- _PROBLEM TO WORK ON_:
Beginning with the very first line, please reproduce the entries exactly through the line containing "# Tier4/Line4/ConjStability —".

- _EXTRACTED MATERIAL_:
import Mathlib
import Summits.Ventures.HodgeRepro.Tier4.Line4.StabilityOfProjected
import Summits.Ventures.HodgeRepro.Tier4.Line4.ConjSpanLemmas

/-!
# Tier4/Line4/ConjStability — B-L4-CONJ: the stability clauses `hst₁`, `hst₂` of L1-p5's `W3TwoVector` in their
CONJUGATE shape, discharged for the projected pair at the NEGATED exponents

Blind re-derivation cell `pub-hodge-repro`, Tier 4 «prove the step» (README §9–§10), seat t4-L4-p2 (prover, LINE L4,
gen 3; plan-4's ruling S13991 on crit-2's O-L4-2VEC-BIND-c2 / crit-1's O-L4-PROJ-SHAPE, cut B-L4-CONJ). Tree path
`lean/Summits/Ventures/HodgeRepro/Tier4/Line4/ConjStability.lean`. Mathlib-level; no literature. Inputs: this seat's
`Line4/StabilityOfProjected` (`projTest`, `rightRegular_cj_projTest_mem`, `rightRegular_refl_projTest_mem`), L4-p1's
`Line4/ConjSpanLemmas` (`coe_span_eq_of_isInvariantSubspace`), typer-2's `Common/KTypeSpace` v0.2 (`kTypeSpace'`).

THE SHAPE.  `W3TwoVector.mixed_two_torus_W3_twoVector` (p687589) asks `hst₁ : ∀ j, conj ∘ R(cj f₁)(φ j) ∈
kTypeSpace' W q g g' eP' eM' K (V (n j))` (and `hst₂` with `refl f₂`), with `V` the CONJUGATE family (the planner's
instance `V m = span ℂ (conj '' τ m)`, v0.25 example (x)).  `StabilityOfProjected` gives the DIRECT shape
`R(cj (projTest_{e′} f))(φ j) ∈ kTypeSpace'_{e′} K (span ℂ (τ (n j)))`; conjugation negates the weights, so the
discharge is `projTest` at the NEGATED exponents `(−eP′, −eM′)` (its place data carry `conj weightChar'_{−e′} =
weightChar'_{e′}`) followed by the conjugation transport.
* `mem_kTypeSpace'_conj`: `ψ ∈ kTypeSpace'_{−e′} K V` and `conj ∘ ψ ∈ V′` give `conj ∘ ψ ∈ kTypeSpace'_{e′} K V′`
  (`conj (u ^ (−e)) = u ^ e` for `‖u‖ = 1` — the unit modulus of `weightAt'` on the local torus is DISPLAYED as
  `hnorm`, typer-2's RowWeights on the row planes);
* **`hst₁_projTest_neg`**, **`hst₂_projTest_neg`**: for `f₁ := projTest_{−e′} f`, `f₂ := projTest_{−e′} f'` (any two
  test functions), every adapted ONB `(τ, φ, n)` and every `j`, the clauses `hst₁`, `hst₂` of `W3TwoVector` hold
  VERBATIM with `V m := span ℂ (conj '' τ m)` (and, `hst₁_projTest_neg_of_le`, with any `V m ⊇ conj '' τ m`).
With this module the (b″) row of the residual reads: discharged by name for the natural pair; what stays of the
re-typed wall is the closed adapted ONB (tree), `hadm` for the hit constituents and `hJ : Jc (f₁ ⋆ f₂) ≠ 0` for a
`projTest_{−e′}` pair (plan-4's C-L4-W5PROJ).

Nothing here says anything about the status of the Hodge conjecture for CM abelian varieties, which is NOT proved
(HC_CM is NOT proved by anyone in this repository).
-/

set_option autoImplicit false

noncomputable section

namespace Summit.Ventures.HodgeRepro.Tier4.Line4

open Summit.Ventures.HodgeRepro.Tier4.Common Summit.Ventures.HodgeRepro.Tier4.Line1 MeasureTheory NumberField
open scoped ComplexConjugate

section ConjTransport

variable {k : Type} [Field k] [NumberField k] (W : PlaneData k) [MeasurableSpace (GA W)]
  (q : QuadData k) (g g' : Matrix (Fin 4) (Fin 4) k) (eP' eM' : InfinitePlace k → ℤ) (K : Subgroup (GA W))

/-- `conj (u ^ (−e)) = u ^ e` for a unit `u`. -/
theorem conj_zpow_neg_of_norm_one {u : ℂ} (hu : ‖u‖ = 1) (e : ℤ) : conj (u ^ (-e)) = u ^ e := by
  rw [map_zpow₀, conj_eq_inv_of_norm_one hu, inv_zpow', neg_neg]

omit [MeasurableSpace (GA W)] in
/-- **The conjugation transport of the `T′`-type space**: a vector of weights `(−eP′, −eM′)` conjugates to a vector of
weights `(eP′, eM′)` (`hnorm`: unit modulus of the line weights on the local tori of `T′`), inside any `V′` that
contains the conjugate. -/
theorem mem_kTypeSpace'_conj (hnorm : ∀ (w : InfinitePlace k) (κ : GA W), κ ∈ localTorusAt' W w →
      ∀ j : Fin 2, ‖weightAt' W q w g g' j κ‖ = 1)
    {V V' : Submodule ℂ (GA W → ℂ)} {ψ : GA W → ℂ} (hψ : ψ ∈ kTypeSpace' W q g g' (-eP') (-eM') K V)
    (hV' : (fun x => conj (ψ x)) ∈ V') : (fun x => conj (ψ x)) ∈ kTypeSpace' W q g g' eP' eM' K V' := by
  obtain ⟨-, hT', hK⟩ := (mem_kTypeSpace' W q g g' (-eP') (-eM') K V ψ).1 hψ
  refine (mem_kTypeSpace' W q g g' eP' eM' K V' _).2 ⟨hV', fun w x κ hκ => ?_, fun x κ hκ => ?_⟩
  · have h := hT' w x κ hκ
    simp only [Pi.neg_apply] at h
    rw [h, map_mul, map_mul, conj_zpow_neg_of_norm_one (hnorm w κ hκ 0), conj_zpow_neg_of_norm_one (hnorm w κ hκ 1)]
  · rw [hK x κ hκ]

end ConjTransport

section Discharge

variable {k : Type} [Field k] [NumberField k] (W : PlaneData k) [MeasurableSpace (GA W)] [BorelSpace (GA W)]
  (q : QuadData k) (g g' : Matrix (Fin 4) (Fin 4) k) (eP' eM' : InfinitePlace k → ℤ)
  (ν : ∀ w : InfinitePlace k, Measure (localTorusAt' W w)) (K : Subgroup (GA W)) (νK : Measure K)
  (R : RTFData W) (μ : Measure (GA W)) [μ.IsHaarMeasure] [R.μT.IsHaarMeasure] [R.μT'.IsHaarMeasure]
  (DG : Set (GA W)) (fdG : IsFundamentalDomain (rationalPoints W) DG μ) (compG : IsCompact (closure DG))
  (compT : IsCompact (closure R.DT)) (compT' : IsCompact (closure R.DT'))

/-- The span of a constituent of an adapted ONB is an invariant subspace of the setting. -/
theorem isInvariantSubspace_span_constituent {τ : ℕ → Set (GA W → ℂ)} {φ : ℕ → GA W → ℂ} {n : ℕ → ℕ}
    (hB : (Setting.ofAdelicData W R μ DG fdG compG compT compT').IsAdaptedONB τ φ n) (m : ℕ) (j : ℕ)
    (hj : n j = m) :
    (Setting.ofAdelicData W R μ DG fdG compG compT compT').IsInvariantSubspace
      (Submodule.span ℂ (τ m) : Set (GA W → ℂ)) := by
  have hne : (τ m).Nonempty := ⟨φ j, hj ▸ hB.mem j⟩
  rw [coe_span_eq_of_isInvariantSubspace _ (hB.inv m) hne]
  exact hB.inv m

/-- **B-L4-CONJ, `hst₁`**: for `f₁ := projTest_{(−eP′, −eM′)} f`, every adapted ONB and every `j`,
`conj ∘ R(cj f₁)(φ j) ∈ kTypeSpace' W q g g' eP' eM' K (V (n j))` whenever `V (n j) ⊇ conj '' τ (n j)`. -/
theorem hst₁_projTest_neg_of_le
    (hgood : ∀ d ∈ projData W q g g' (-eP') (-eM') ν K νK, d.Good)
    (hcomm : (projData W q g g' (-eP') (-eM') ν K νK).Pairwise ProjDatum.Commutes)
    (hnorm : ∀ (w : InfinitePlace k) (κ : GA W), κ ∈ localTorusAt' W w →
      ∀ j : Fin 2, ‖weightAt' W q w g g' j κ‖ = 1)
    {τ : ℕ → Set (GA W → ℂ)} {φ : ℕ → GA W → ℂ} {n : ℕ → ℕ}
    (hB : (Setting.ofAdelicData W R μ DG fdG compG compT compT').IsAdaptedONB τ φ n)
    (V : ℕ → Submodule ℂ (GA W → ℂ))
    (hV : ∀ m, (fun ψ : GA W → ℂ => fun x => conj (ψ x)) '' τ m ⊆ (V m : Set (GA W → ℂ)))
    {f : GA W → ℂ} (hf : IsTestFn W f) (j : ℕ) :
    (fun x => conj (rightRegular W μ (RTF.cj (projTest W q g g' (-eP') (-eM') ν K νK f)) (φ j) x)) ∈
      kTypeSpace' W q g g' eP' eM' K (V (n j)) := by
  set S := Setting.ofAdelicData W R μ DG fdG compG compT compT' with hS
  have hVspan : S.IsInvariantSubspace (Submodule.span ℂ (τ (n j)) : Set (GA W → ℂ)) :=
    isInvariantSubspace_span_constituent W R μ DG fdG compG compT compT' hB (n j) j rfl
  have hdirect := rightRegular_cj_projTest_mem W q g g' (-eP') (-eM') ν K νK R μ DG fdG compG compT compT' hgood
    hcomm hVspan hf (Submodule.subset_span (hB.mem j))
  refine mem_kTypeSpace'_conj W q g g' eP' eM' K hnorm hdirect ?_
  apply hV (n j)
  refine ⟨rightRegular W μ (RTF.cj (projTest W q g g' (-eP') (-eM') ν K νK f)) (φ j), ?_, rfl⟩
  have ht : RTF.IsTest (projTest W q g g' (-eP') (-eM') ν K νK f) :=
    ⟨(isTestFn_projTest W q g g' (-eP') (-eM') ν K νK hgood hf).1,
      (isTestFn_projTest W q g g' (-eP') (-eM') ν K νK hgood hf).2⟩
  exact (hB.inv (n j)).conv (φ j) (hB.mem j) _ ht.cj

/-- **B-L4-CONJ, `hst₂`**: the same for `f₂ := projTest_{(−eP′, −eM′)} f'` and `refl f₂`. -/
theorem hst₂_projTest_neg_of_le
    (hgood : ∀ d ∈ projData W q g g' (-eP') (-eM') ν K νK, d.Good)
    (hcomm : (projData W q g g' (-eP') (-eM') ν K νK).Pairwise ProjDatum.Commutes)
    (hnorm : ∀ (w : InfinitePlace k) (κ : GA W), κ ∈ localTorusAt' W w →
      ∀ j : Fin 2, ‖weightAt' W q w g g' j κ‖ = 1)
    {τ : ℕ → Set (GA W → ℂ)} {φ : ℕ → GA W → ℂ} {n : ℕ → ℕ}
    (hB : (Setting.ofAdelicData W R μ DG fdG compG compT compT').IsAdaptedONB τ φ n)
    (V : ℕ → Submodule ℂ (GA W → ℂ))
    (hV : ∀ m, (fun ψ : GA W → ℂ => fun x => conj (ψ x)) '' τ m ⊆ (V m : Set (GA W → ℂ)))
    {f' : GA W → ℂ} (hf' : IsTestFn W f') (j : ℕ) :
    (fun x => conj (rightRegular W μ (RTF.refl (projTest W q g g' (-eP') (-eM') ν K νK f')) (φ j) x)) ∈
      kTypeSpace' W q g g' eP' eM' K (V (n j)) := by
  set S := Setting.ofAdelicData W R μ DG fdG compG compT compT' with hS
  have hVspan : S.IsInvariantSubspace (Submodule.span ℂ (τ (n j)) : Set (GA W → ℂ)) :=
    isInvariantSubspace_span_constituent W R μ DG fdG compG compT compT' hB (n j) j rfl
  have hdirect := rightRegular_refl_projTest_mem W q g g' (-eP') (-eM') ν K νK R μ DG fdG compG compT compT' hgood
    hcomm hVspan hf' (Submodule.subset_span (hB.mem j))
  refine mem_kTypeSpace'_conj W q g g' eP' eM' K hnorm hdirect ?_
  apply hV (n j)
  refine ⟨rightRegular W μ (RTF.refl (projTest W q g g' (-eP') (-eM') ν K νK f')) (φ j), ?_, rfl⟩
  have ht : RTF.IsTest (projTest W q g g' (-eP') (-eM') ν K νK f') :=
    ⟨(isTestFn_projTest W q g g' (-eP') (-eM') ν K νK hgood hf').1,
      (isTestFn_projTest W q g g' (-eP') (-eM') ν K νK hgood hf').2⟩
  exact (hB.inv (n j)).conv (φ j) (hB.mem j) _ ht.refl

/-- **B-L4-CONJ on the planner's instance** `V m := span ℂ (conj '' τ m)`: `hst₁` verbatim. -/
theorem hst₁_projTest_neg
    (hgood : ∀ d ∈ projData W q g g' (-eP') (-eM') ν K νK, d.Good)
    (hcomm : (projData W q g g' (-eP') (-eM') ν K νK).Pairwise ProjDatum.Commutes)
    (hnorm : ∀ (w : InfinitePlace k) (κ : GA W), κ ∈ localTorusAt' W w →
      ∀ j : Fin 2, ‖weightAt' W q w g g' j κ‖ = 1)
    {τ : ℕ → Set (GA W → ℂ)} {φ : ℕ → GA W → ℂ} {n : ℕ → ℕ}
    (hB : (Setting.ofAdelicData W R μ DG fdG compG compT compT').IsAdaptedONB τ φ n)
    {f : GA W → ℂ} (hf : IsTestFn W f) (j : ℕ) :
    (fun x => conj (rightRegular W μ (RTF.cj (projTest W q g g' (-eP') (-eM') ν K νK f)) (φ j) x)) ∈
      kTypeSpace' W q g g' eP' eM' K
        (Submodule.span ℂ ((fun ψ : GA W → ℂ => fun x => conj (ψ x)) '' τ (n j))) :=
  hst₁_projTest_neg_of_le W q g g' eP' eM' ν K νK R μ DG fdG compG compT compT' hgood hcomm hnorm hB
    (fun m => Submodule.span ℂ ((fun ψ : GA W → ℂ => fun x => conj (ψ x)) '' τ m))
    (fun _ => Submodule.subset_span) hf j

/-- **B-L4-CONJ on the planner's instance**: `hst₂` verbatim. -/
theorem hst₂_projTest_neg
    (hgood : ∀ d ∈ projData W q g g' (-eP') (-eM') ν K νK, d.Good)
    (hcomm : (projData W q g g' (-eP') (-eM') ν K νK).Pairwise ProjDatum.Commutes)
    (hnorm : ∀ (w : InfinitePlace k) (κ : GA W), κ ∈ localTorusAt' W w →
      ∀ j : Fin 2, ‖weightAt' W q w g g' j κ‖ = 1)
    {τ : ℕ → Set (GA W → ℂ)} {φ : ℕ → GA W → ℂ} {n : ℕ → ℕ}
    (hB : (Setting.ofAdelicData W R μ DG fdG compG compT compT').IsAdaptedONB τ φ n)
    {f' : GA W → ℂ} (hf' : IsTestFn W f') (j : ℕ) :
    (fun x => conj (rightRegular W μ (RTF.refl (projTest W q g g' (-eP') (-eM') ν K νK f')) (φ j) x)) ∈
      kTypeSpace' W q g g' eP' eM' K
        (Submodule.span ℂ ((fun ψ : GA W → ℂ => fun x => conj (ψ x)) '' τ (n j))) :=
  hst₂_projTest_neg_of_le W q g g' eP' eM' ν K νK R μ DG fdG compG compT compT' hgood hcomm hnorm hB
    (fun m => Submodule.span ℂ ((fun ψ : GA W → ℂ => fun x => conj (ψ x)) '' τ m))
    (fun _ => Submodule.subset_span) hf' j

end Discharge

end Summit.Ventures.HodgeRepro.Tier4.Line4

end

- _OUTPUT OF THE TASK_:
import Mathlib
import Summits.Ventures.HodgeRepro.Tier4.Line4.StabilityOfProjected
import Summits.Ventures.HodgeRepro.Tier4.Line4.ConjSpanLemmas

/-!
# Tier4/Line4/ConjStability — B-L4-CONJ: the stability clauses `hst₁`, `hst₂` of L1-p5's `W3TwoVector` in their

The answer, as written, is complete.